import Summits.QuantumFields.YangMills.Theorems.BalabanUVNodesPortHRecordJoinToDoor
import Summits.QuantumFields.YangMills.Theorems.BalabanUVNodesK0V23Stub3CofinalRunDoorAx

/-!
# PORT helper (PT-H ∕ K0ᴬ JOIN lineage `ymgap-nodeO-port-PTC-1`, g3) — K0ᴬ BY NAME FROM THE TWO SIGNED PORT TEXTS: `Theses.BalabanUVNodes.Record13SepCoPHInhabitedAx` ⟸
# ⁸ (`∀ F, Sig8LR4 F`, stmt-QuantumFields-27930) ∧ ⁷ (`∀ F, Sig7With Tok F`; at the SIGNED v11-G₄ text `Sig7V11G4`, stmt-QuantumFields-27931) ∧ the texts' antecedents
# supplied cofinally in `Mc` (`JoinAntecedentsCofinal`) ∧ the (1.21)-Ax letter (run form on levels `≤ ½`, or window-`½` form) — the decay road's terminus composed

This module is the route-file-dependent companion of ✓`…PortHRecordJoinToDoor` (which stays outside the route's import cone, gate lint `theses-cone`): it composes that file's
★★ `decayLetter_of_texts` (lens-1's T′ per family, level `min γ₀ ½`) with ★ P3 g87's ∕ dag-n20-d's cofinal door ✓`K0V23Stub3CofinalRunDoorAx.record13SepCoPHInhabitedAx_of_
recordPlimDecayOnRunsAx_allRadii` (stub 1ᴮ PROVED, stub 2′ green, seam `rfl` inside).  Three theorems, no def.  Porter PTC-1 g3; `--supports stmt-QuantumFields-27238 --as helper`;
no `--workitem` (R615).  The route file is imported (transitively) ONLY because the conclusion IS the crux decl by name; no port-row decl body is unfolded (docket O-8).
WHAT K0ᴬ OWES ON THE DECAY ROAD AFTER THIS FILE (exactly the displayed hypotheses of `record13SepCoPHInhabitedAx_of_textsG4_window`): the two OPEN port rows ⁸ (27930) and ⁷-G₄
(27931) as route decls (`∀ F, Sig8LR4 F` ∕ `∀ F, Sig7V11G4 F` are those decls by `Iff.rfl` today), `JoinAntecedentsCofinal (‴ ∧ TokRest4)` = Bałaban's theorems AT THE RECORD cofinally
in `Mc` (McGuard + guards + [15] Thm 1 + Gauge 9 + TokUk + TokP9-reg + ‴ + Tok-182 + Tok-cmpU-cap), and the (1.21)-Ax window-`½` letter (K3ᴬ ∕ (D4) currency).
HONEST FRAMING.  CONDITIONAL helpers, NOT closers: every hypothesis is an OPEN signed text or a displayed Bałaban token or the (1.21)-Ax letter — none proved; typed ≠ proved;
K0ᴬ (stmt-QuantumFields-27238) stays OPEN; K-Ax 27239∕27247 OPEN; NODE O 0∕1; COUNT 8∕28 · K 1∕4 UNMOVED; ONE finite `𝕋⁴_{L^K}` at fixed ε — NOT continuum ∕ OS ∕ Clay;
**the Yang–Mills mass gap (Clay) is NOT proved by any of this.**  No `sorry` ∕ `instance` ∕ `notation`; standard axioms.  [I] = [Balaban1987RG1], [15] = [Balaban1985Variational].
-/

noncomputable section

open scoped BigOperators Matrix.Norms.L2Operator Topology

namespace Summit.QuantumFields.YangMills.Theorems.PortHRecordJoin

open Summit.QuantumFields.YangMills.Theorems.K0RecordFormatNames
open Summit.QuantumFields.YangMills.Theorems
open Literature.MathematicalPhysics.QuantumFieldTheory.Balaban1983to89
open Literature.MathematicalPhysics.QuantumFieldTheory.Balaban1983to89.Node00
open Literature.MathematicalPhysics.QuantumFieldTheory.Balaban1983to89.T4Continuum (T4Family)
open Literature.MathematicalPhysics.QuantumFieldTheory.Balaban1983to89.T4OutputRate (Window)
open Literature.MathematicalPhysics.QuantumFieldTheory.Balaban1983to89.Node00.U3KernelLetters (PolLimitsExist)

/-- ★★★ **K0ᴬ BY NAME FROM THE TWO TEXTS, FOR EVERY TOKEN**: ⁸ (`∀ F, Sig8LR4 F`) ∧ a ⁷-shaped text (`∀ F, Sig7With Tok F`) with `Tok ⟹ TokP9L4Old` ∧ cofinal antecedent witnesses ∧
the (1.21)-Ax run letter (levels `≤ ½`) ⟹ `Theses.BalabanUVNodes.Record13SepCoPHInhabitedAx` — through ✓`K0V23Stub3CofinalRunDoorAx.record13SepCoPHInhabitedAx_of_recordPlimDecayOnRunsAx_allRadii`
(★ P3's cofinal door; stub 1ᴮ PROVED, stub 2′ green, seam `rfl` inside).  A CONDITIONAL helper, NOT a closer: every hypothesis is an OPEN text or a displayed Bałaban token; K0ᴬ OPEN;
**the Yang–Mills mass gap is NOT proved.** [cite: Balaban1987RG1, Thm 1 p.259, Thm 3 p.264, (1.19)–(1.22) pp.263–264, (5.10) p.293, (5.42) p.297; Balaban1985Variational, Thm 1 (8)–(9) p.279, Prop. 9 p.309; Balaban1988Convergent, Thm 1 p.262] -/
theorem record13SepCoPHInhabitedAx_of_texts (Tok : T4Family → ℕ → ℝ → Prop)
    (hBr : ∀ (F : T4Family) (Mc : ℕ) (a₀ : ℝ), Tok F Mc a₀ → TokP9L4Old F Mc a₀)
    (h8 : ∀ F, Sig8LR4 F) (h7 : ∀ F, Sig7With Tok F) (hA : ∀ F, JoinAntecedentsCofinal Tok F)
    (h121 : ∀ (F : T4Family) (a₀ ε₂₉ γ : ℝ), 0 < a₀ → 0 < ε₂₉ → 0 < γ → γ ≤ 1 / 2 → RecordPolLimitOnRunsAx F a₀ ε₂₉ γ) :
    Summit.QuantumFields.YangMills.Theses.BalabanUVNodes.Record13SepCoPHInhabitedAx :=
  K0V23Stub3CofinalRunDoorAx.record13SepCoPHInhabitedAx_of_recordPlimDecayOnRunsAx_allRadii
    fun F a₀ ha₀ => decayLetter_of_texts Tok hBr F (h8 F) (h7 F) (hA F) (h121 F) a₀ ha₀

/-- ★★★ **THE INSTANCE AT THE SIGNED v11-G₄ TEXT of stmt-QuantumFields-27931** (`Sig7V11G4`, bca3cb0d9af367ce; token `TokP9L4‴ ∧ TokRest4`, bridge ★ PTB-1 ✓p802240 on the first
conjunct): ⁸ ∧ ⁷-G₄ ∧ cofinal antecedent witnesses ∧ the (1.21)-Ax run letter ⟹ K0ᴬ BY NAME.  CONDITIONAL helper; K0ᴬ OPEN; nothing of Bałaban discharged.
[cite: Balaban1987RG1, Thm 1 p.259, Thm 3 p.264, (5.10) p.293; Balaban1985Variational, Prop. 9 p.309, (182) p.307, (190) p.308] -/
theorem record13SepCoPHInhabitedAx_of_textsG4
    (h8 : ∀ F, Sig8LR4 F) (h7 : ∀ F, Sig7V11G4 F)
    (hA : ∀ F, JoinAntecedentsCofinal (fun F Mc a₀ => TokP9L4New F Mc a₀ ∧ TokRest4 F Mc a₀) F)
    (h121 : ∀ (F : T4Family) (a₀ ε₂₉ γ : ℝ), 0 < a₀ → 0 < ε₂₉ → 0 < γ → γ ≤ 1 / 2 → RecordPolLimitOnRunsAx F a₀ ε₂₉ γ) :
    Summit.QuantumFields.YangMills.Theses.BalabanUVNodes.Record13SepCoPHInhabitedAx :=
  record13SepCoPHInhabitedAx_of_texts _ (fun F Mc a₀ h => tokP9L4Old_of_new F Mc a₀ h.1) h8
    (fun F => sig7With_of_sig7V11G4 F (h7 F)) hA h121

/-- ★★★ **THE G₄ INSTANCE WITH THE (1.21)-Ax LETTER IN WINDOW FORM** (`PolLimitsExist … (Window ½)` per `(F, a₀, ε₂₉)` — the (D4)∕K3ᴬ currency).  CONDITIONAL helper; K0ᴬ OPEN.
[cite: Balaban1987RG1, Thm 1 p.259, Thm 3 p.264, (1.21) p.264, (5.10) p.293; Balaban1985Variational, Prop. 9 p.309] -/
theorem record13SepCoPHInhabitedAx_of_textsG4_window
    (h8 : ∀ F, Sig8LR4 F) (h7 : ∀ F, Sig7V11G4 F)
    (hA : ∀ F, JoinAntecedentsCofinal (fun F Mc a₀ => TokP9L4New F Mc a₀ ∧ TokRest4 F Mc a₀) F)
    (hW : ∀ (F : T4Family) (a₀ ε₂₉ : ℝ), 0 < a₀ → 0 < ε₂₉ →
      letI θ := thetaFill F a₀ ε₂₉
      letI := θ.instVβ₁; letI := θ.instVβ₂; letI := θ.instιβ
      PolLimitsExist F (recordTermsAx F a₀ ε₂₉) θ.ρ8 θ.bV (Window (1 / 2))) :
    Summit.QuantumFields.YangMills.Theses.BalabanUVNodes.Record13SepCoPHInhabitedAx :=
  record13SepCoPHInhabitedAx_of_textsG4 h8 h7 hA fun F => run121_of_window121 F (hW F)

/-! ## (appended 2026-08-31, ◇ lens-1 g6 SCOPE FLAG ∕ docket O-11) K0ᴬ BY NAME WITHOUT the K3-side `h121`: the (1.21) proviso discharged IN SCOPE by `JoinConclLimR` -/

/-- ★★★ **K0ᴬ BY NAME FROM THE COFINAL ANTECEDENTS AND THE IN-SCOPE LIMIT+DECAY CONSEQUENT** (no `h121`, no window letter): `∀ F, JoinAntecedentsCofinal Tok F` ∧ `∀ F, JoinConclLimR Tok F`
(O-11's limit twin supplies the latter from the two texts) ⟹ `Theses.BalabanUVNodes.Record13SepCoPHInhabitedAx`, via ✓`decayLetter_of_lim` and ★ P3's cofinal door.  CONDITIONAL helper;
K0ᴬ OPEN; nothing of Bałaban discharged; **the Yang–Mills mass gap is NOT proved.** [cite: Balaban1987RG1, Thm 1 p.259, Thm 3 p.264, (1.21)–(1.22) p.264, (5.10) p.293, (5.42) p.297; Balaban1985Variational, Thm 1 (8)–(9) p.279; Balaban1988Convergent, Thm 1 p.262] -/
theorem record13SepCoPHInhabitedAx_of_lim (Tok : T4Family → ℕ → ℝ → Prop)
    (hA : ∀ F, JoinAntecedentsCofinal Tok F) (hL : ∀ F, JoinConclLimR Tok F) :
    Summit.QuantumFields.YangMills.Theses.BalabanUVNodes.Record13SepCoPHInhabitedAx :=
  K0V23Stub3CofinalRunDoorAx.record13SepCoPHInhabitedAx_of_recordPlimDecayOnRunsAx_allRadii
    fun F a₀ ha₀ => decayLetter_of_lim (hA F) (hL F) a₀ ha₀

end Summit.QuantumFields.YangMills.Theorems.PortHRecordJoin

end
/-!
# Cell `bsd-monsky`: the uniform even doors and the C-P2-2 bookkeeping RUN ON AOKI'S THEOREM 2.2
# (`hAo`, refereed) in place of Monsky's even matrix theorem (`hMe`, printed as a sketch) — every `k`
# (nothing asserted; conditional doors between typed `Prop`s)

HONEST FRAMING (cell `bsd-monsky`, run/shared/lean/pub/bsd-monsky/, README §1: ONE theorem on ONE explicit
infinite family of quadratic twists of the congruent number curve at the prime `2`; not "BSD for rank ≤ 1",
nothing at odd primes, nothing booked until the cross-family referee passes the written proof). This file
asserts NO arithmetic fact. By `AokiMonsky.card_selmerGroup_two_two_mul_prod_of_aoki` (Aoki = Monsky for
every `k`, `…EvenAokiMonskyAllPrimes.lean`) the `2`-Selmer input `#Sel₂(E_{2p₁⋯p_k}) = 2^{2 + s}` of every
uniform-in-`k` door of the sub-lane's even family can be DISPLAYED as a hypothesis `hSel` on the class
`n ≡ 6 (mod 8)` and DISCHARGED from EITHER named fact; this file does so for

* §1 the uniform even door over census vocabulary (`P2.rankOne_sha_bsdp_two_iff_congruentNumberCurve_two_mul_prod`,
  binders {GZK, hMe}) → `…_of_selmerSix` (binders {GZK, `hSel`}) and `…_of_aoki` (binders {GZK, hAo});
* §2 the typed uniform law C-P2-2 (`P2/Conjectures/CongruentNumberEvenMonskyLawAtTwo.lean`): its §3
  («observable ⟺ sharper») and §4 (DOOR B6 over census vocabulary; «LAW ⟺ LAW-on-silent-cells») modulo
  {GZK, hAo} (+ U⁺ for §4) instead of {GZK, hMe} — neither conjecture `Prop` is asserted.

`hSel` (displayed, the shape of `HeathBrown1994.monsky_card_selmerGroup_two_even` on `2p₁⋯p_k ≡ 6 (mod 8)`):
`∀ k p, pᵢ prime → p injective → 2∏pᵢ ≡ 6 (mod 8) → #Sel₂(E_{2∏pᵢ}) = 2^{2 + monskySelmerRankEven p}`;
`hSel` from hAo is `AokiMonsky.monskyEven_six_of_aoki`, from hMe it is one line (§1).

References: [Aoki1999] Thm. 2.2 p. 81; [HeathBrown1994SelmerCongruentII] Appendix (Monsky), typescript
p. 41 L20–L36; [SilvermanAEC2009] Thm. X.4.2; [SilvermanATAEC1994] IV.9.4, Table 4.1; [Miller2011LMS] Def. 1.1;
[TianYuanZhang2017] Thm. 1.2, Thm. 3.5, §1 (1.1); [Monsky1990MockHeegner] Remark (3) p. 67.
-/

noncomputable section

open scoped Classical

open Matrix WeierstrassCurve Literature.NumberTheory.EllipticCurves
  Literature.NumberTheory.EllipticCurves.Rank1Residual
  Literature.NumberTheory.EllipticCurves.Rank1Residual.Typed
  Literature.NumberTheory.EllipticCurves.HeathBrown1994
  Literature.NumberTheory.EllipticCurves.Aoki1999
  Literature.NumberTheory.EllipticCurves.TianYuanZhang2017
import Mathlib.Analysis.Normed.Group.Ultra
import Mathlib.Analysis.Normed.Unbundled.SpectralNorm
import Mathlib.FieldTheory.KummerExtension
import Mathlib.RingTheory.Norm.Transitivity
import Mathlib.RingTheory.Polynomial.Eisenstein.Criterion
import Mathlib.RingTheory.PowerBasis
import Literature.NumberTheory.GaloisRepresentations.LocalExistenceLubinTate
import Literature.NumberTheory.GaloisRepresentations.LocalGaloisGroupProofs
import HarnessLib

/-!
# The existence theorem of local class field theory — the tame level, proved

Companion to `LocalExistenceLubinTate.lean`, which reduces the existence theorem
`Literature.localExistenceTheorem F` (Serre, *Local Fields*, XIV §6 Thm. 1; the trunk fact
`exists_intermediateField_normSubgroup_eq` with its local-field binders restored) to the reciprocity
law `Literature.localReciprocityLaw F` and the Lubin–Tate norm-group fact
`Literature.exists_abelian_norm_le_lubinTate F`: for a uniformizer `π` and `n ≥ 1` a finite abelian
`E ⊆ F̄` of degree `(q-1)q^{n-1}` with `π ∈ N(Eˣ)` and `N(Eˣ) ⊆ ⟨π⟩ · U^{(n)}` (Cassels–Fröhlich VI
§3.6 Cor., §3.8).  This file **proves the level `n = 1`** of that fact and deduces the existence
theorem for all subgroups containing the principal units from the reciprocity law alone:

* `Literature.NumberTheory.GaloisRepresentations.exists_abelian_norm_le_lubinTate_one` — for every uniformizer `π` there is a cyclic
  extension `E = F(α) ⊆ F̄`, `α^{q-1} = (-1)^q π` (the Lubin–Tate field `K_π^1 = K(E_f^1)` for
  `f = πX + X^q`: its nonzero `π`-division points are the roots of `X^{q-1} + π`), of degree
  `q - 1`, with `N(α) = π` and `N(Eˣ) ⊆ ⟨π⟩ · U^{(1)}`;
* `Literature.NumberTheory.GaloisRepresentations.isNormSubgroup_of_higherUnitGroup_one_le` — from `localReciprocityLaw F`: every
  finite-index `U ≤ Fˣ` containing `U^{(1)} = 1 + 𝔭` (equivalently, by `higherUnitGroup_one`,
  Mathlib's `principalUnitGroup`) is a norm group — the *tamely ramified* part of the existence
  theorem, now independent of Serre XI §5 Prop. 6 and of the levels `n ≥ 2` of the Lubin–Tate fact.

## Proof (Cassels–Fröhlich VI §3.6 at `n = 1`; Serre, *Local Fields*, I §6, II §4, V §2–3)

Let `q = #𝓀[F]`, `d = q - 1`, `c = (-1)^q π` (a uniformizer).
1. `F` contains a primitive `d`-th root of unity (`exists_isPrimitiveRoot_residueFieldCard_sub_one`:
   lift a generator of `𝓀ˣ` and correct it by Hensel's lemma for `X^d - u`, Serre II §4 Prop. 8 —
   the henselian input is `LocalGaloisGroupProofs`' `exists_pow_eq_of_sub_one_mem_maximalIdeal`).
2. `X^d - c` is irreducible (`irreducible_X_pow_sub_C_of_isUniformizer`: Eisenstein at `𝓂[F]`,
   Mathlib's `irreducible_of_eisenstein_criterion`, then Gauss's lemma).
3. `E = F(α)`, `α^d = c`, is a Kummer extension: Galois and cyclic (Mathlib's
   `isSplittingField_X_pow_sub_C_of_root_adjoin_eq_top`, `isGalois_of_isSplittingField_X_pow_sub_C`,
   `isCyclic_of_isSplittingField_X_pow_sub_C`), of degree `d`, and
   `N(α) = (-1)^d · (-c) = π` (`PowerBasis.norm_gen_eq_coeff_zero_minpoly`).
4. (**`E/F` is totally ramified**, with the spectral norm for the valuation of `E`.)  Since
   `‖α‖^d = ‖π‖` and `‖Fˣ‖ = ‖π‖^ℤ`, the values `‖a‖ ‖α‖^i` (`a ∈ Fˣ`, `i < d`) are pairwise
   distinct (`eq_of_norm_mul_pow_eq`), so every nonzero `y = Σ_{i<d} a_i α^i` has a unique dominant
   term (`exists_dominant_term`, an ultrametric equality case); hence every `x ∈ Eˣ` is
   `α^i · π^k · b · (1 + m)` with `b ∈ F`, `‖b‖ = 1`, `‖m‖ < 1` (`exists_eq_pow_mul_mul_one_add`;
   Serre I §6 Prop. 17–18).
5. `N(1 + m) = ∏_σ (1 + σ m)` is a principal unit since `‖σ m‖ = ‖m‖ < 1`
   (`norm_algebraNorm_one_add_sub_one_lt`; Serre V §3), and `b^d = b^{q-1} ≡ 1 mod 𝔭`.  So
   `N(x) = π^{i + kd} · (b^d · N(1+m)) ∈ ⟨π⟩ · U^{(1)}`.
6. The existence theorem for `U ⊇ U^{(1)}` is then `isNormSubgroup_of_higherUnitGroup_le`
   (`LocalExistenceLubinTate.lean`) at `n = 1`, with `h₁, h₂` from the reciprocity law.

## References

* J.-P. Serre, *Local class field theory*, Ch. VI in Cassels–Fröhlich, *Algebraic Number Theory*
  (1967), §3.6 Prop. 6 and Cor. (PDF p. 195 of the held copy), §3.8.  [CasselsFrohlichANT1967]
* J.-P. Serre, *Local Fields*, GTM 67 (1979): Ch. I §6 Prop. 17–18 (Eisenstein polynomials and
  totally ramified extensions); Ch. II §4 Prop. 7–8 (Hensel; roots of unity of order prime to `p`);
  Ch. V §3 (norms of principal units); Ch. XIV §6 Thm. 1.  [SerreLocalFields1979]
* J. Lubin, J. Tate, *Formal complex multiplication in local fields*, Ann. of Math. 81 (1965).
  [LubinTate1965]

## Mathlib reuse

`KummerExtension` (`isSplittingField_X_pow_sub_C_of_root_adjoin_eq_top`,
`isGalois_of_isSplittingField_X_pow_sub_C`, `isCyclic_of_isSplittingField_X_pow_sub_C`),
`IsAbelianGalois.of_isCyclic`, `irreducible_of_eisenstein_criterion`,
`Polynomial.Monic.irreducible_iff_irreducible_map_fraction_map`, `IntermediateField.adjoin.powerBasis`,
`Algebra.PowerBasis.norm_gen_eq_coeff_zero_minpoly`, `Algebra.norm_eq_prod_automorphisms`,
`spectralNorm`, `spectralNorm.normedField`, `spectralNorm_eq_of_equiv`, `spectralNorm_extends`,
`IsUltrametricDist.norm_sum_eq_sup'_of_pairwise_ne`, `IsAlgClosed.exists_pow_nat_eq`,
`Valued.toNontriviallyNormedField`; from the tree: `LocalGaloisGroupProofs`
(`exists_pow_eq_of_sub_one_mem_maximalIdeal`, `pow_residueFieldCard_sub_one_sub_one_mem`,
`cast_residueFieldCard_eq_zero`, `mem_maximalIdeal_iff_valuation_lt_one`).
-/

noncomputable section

※ ※ ※

> **Task statement**:
Reproduce every line of the material above that has the string "census".

> **Answer to the problem**:
* §1 the uniform even door over census vocabulary (`P2.rankOne_sha_bsdp_two_iff_congruentNumberCurve_two_mul_prod`,
  («observable ⟺ sharper») and §4 (DOOR B6 over census vocabulary; «LAW ⟺ LAW-on-silent-cells») modulo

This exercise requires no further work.